- Supplied records:
== Segment start ==
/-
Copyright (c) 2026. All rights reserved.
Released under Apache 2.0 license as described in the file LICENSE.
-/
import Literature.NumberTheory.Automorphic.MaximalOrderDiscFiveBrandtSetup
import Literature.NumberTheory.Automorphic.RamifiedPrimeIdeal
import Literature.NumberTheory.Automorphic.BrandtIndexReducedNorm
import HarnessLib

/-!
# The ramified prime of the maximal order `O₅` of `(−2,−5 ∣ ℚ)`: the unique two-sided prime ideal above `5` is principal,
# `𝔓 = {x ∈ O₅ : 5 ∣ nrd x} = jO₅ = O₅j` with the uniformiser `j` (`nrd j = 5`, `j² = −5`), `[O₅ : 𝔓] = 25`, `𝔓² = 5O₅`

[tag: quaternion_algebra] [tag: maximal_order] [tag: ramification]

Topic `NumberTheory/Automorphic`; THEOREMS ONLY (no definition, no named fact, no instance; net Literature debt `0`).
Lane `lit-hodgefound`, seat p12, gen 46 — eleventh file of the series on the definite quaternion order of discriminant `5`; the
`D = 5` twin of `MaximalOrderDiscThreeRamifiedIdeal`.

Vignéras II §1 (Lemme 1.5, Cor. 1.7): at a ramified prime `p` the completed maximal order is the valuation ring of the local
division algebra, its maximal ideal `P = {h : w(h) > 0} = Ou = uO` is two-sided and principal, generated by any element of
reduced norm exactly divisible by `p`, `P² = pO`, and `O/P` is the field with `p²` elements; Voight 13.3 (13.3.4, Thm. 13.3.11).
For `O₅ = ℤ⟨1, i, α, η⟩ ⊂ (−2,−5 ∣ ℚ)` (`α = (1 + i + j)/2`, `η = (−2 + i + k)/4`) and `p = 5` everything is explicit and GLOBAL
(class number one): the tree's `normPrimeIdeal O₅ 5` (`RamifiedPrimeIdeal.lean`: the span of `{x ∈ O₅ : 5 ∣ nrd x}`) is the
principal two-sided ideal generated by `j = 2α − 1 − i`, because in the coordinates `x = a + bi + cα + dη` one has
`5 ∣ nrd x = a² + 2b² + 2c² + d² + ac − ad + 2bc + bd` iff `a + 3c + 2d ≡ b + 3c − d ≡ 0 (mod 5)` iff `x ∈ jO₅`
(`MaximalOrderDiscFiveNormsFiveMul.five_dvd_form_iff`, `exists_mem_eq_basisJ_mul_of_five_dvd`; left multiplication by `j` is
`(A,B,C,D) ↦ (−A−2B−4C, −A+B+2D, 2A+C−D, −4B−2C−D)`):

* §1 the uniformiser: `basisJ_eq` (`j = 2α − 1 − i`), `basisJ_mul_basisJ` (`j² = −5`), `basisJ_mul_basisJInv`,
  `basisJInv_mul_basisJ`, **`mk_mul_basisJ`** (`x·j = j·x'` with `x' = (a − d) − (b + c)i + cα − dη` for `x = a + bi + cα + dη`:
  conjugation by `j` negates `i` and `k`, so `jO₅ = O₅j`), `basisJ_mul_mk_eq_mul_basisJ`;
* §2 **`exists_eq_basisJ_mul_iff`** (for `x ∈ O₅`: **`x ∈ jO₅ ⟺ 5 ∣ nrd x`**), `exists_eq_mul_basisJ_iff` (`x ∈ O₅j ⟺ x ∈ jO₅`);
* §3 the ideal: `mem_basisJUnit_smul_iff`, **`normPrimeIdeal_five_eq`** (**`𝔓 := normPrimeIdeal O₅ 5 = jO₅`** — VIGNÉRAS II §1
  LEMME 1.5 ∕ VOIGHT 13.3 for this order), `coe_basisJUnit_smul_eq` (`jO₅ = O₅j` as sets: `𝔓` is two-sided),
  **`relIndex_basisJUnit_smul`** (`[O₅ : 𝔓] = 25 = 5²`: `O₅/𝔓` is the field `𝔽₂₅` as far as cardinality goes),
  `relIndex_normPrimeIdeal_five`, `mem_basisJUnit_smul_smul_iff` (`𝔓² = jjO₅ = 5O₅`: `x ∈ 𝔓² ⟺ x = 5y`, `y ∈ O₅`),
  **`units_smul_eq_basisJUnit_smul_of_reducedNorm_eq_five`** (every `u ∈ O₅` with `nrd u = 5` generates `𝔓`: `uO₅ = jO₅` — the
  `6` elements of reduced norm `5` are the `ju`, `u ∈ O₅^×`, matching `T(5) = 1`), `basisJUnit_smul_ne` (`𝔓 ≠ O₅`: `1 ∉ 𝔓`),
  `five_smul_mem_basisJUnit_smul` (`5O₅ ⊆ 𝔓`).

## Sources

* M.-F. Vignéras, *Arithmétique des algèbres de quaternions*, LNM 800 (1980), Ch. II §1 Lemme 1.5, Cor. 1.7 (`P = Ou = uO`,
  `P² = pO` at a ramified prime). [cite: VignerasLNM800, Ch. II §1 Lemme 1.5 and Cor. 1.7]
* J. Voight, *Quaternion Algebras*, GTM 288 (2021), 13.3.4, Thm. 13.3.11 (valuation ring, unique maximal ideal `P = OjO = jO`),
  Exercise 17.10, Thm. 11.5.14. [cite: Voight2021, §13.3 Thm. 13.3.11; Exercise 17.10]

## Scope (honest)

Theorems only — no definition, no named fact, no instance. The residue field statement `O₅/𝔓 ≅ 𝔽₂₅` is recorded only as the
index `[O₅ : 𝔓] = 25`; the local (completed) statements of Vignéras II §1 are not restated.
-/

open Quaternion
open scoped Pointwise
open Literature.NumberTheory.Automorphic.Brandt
== Segment end ==
== Segment start ==
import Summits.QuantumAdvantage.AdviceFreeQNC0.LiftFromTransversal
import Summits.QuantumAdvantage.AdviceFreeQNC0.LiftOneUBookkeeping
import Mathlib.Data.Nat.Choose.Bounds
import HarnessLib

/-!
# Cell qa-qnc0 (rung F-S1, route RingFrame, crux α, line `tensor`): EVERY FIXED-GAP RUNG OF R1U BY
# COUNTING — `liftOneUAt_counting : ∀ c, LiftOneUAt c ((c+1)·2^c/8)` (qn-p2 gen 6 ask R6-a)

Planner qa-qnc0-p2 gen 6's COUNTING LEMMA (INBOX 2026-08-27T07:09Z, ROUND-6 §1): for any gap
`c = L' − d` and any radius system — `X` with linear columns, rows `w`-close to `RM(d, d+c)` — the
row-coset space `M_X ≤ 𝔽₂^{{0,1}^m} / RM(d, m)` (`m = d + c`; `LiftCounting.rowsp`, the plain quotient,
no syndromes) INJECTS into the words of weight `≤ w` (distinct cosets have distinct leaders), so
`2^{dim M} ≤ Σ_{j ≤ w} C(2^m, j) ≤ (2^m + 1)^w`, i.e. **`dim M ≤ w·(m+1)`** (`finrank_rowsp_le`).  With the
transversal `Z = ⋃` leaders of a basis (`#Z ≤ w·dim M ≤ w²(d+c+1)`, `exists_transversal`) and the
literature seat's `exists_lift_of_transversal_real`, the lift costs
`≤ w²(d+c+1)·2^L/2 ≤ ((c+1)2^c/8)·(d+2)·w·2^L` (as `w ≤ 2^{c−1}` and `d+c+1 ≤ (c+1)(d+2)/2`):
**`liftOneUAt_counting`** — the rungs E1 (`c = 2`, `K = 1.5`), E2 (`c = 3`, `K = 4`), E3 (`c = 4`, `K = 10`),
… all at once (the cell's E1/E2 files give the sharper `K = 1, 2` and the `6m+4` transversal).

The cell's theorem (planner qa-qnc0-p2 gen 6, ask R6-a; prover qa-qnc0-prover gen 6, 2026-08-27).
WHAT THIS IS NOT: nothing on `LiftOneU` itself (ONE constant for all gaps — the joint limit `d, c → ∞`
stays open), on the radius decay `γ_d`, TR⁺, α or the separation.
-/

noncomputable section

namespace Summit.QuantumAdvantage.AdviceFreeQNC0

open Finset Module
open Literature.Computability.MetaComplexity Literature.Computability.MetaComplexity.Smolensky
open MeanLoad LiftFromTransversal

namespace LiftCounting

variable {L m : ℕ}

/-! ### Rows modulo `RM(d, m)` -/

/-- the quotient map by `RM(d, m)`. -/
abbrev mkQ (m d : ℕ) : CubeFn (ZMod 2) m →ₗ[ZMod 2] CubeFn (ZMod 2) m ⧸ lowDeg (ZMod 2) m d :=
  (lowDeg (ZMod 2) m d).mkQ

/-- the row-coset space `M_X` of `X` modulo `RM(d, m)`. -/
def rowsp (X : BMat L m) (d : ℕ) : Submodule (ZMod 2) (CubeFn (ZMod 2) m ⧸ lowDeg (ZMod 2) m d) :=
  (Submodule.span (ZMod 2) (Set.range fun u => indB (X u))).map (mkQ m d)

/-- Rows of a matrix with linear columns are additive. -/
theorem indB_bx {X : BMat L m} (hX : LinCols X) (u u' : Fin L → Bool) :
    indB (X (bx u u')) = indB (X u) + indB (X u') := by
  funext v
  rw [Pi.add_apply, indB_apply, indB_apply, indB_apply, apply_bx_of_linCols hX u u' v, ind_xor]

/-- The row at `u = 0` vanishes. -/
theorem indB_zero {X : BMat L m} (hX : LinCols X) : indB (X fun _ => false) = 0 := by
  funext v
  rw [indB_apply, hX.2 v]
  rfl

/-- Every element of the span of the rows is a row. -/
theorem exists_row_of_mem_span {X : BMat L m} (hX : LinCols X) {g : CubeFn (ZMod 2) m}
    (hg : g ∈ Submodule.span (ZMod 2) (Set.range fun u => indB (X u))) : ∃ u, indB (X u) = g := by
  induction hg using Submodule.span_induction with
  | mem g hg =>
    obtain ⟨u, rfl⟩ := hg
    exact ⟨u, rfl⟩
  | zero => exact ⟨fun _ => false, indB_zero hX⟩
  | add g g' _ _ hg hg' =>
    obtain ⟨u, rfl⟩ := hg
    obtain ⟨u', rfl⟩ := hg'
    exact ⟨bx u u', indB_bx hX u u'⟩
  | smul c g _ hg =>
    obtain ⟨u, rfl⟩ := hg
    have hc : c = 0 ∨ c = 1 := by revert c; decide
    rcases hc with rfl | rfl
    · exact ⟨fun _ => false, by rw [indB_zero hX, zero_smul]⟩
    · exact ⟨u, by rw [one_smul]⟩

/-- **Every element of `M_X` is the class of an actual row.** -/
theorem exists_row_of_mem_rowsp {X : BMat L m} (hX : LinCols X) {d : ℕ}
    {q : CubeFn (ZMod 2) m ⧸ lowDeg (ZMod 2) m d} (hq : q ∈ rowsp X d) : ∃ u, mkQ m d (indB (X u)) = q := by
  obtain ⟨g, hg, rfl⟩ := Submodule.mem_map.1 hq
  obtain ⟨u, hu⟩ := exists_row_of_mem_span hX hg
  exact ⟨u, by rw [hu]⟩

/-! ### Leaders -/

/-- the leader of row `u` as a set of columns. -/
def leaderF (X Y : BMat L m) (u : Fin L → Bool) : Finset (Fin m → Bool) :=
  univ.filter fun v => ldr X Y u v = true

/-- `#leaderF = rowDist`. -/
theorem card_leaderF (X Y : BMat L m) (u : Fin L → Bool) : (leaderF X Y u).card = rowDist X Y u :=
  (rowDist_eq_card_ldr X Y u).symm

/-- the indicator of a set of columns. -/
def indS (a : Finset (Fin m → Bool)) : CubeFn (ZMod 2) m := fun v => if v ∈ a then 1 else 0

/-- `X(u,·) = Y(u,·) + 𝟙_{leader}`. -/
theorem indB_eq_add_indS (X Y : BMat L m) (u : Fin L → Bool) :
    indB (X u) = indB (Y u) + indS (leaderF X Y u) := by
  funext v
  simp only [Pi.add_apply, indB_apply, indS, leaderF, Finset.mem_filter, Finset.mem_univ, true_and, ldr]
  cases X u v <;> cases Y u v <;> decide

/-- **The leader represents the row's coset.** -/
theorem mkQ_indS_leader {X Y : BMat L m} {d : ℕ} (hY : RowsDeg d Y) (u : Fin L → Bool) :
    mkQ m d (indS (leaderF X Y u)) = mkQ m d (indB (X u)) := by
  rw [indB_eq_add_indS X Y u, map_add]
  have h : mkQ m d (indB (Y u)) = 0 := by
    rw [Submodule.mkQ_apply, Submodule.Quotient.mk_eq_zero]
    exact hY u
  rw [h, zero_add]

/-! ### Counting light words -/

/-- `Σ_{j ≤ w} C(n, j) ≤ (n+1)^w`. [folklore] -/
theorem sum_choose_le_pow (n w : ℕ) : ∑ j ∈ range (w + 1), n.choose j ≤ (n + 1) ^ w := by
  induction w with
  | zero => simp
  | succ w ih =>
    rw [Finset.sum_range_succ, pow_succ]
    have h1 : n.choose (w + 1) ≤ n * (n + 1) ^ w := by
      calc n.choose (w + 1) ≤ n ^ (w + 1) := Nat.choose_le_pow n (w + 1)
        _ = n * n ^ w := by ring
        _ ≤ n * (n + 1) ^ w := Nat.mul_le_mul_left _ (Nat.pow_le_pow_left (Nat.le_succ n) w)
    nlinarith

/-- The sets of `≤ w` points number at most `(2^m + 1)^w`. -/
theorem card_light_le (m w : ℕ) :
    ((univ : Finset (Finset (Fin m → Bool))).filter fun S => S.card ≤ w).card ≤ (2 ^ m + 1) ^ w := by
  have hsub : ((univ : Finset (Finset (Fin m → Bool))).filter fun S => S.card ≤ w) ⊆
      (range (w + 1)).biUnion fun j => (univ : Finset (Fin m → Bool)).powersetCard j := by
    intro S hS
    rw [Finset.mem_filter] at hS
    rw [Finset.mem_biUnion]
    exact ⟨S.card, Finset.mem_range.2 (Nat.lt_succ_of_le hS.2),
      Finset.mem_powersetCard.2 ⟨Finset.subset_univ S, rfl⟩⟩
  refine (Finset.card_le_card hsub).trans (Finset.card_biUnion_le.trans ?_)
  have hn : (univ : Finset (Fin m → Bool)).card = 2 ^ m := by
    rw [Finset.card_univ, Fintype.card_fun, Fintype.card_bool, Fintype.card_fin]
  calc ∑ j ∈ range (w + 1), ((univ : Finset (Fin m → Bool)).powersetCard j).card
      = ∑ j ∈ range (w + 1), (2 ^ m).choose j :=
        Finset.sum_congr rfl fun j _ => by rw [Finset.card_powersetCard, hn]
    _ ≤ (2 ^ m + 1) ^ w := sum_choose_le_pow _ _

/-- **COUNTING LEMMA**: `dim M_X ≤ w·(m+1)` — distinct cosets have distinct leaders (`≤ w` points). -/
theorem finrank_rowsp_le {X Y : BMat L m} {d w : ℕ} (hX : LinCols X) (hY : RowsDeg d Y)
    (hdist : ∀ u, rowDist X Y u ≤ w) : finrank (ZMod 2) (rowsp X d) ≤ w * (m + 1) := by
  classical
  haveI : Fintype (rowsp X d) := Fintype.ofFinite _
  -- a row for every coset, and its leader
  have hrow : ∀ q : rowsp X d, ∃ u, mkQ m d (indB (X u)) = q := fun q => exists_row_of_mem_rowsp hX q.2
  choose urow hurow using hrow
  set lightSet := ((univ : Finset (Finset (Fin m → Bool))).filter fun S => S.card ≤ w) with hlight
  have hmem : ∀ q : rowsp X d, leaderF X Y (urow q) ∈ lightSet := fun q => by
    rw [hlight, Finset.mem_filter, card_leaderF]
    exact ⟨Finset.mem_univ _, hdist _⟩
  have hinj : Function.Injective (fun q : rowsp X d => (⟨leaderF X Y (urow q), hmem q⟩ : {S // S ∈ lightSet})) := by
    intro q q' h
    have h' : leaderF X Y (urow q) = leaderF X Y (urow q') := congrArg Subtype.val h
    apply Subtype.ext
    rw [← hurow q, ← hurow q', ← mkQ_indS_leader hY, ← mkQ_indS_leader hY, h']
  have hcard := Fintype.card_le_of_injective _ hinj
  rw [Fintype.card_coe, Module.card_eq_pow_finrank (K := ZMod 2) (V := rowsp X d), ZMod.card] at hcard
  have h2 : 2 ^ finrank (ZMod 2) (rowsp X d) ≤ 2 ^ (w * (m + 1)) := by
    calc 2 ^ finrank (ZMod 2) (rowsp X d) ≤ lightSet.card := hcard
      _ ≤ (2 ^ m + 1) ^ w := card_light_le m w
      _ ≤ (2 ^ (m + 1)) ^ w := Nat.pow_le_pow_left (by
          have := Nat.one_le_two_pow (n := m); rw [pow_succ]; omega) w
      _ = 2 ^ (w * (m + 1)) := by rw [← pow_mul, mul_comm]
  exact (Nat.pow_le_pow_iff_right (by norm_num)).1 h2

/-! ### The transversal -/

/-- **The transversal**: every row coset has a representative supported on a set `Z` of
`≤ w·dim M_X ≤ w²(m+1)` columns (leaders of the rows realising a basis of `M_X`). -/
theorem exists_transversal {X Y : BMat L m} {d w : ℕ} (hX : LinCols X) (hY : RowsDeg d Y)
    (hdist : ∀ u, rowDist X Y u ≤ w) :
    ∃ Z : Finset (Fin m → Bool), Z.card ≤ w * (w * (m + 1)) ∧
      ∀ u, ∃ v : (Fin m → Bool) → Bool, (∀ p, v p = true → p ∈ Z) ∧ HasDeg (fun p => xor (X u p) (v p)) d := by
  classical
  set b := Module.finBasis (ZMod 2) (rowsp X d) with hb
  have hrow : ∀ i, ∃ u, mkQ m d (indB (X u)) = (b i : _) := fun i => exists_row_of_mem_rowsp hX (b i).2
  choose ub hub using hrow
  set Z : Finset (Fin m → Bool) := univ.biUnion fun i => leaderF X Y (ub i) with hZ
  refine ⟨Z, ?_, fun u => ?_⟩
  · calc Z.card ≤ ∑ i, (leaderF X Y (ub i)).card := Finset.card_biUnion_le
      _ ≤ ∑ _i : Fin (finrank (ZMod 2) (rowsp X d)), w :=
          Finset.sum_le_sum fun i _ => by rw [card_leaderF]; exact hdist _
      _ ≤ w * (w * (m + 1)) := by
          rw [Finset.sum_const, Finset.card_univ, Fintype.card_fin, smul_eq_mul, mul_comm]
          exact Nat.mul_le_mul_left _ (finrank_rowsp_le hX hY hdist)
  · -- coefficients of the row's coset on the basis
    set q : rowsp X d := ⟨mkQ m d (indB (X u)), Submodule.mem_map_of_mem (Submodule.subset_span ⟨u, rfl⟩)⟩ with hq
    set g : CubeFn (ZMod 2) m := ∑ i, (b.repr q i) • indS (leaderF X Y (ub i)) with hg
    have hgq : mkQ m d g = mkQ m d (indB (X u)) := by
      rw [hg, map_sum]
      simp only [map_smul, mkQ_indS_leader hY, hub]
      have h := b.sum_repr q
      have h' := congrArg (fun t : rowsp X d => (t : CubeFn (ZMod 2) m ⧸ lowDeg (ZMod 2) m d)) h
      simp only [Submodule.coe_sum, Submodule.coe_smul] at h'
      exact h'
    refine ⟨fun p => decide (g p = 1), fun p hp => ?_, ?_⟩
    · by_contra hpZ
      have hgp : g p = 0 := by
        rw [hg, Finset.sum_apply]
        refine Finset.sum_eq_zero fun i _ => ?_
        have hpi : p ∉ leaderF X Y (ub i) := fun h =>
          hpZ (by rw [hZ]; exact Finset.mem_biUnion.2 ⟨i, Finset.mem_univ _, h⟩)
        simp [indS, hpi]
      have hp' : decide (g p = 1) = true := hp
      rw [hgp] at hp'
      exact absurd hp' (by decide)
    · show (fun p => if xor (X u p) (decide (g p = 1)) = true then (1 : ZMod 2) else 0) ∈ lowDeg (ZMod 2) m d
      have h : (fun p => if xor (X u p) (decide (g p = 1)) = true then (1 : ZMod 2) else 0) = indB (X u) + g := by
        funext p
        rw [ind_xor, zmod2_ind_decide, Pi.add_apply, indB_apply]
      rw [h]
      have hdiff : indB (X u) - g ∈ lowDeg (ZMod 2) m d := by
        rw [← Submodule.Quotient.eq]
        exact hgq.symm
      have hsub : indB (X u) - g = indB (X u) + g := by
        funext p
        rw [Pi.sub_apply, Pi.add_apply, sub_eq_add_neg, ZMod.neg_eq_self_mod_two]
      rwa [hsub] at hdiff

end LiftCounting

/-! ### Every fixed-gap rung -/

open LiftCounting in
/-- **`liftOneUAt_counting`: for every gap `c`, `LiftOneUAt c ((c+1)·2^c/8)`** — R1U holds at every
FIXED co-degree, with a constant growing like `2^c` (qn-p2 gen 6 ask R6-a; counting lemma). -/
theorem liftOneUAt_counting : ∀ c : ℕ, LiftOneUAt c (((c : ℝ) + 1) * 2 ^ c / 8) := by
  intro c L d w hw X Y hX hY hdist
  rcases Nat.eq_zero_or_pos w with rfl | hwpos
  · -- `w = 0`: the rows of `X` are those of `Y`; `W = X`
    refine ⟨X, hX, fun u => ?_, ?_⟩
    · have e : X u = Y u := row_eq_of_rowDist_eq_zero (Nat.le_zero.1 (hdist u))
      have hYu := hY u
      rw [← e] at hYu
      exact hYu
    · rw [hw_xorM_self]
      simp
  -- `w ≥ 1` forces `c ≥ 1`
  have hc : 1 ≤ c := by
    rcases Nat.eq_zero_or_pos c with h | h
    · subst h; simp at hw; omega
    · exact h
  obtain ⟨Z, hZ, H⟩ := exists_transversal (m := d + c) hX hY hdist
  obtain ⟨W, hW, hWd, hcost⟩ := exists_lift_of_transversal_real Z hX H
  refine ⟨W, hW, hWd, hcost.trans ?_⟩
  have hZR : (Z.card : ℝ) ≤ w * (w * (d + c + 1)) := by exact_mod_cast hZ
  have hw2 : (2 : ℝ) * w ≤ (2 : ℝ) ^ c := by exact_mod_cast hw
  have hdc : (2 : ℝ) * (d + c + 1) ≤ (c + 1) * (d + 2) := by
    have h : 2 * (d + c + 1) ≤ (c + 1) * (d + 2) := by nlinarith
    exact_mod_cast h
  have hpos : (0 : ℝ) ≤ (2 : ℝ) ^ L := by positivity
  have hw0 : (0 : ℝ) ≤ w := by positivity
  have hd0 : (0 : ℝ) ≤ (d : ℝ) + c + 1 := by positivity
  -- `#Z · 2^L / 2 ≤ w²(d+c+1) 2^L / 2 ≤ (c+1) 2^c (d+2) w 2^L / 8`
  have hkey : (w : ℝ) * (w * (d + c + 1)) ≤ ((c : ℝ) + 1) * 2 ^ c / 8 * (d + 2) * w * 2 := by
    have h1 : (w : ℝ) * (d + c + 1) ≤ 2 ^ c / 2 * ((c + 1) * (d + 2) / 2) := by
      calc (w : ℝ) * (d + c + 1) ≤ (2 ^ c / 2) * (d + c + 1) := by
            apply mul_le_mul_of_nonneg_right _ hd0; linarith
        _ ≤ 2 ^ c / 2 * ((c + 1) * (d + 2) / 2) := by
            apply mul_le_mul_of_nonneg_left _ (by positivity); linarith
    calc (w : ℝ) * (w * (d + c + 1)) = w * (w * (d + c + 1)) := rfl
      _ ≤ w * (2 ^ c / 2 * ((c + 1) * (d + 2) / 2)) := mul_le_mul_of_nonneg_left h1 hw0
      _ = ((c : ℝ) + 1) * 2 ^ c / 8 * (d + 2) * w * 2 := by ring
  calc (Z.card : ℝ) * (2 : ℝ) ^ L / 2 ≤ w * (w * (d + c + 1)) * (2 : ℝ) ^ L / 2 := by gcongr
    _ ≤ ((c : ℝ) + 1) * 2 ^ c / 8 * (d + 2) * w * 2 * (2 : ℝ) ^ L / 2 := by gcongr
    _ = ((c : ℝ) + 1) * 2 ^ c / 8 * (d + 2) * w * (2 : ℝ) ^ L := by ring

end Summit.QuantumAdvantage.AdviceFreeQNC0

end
== Segment end ==
- What you will do: The word to find is "lightSet". Copy every line of the data that holds it.

- Solved exercise:
  set lightSet := ((univ : Finset (Finset (Fin m → Bool))).filter fun S => S.card ≤ w) with hlight
  have hmem : ∀ q : rowsp X d, leaderF X Y (urow q) ∈ lightSet := fun q => by
  have hinj : Function.Injective (fun q : rowsp X d => (⟨leaderF X Y (urow q), hmem q⟩ : {S // S ∈ lightSet})) := by
    calc 2 ^ finrank (ZMod 2) (rowsp X d) ≤ lightSet.card := hcard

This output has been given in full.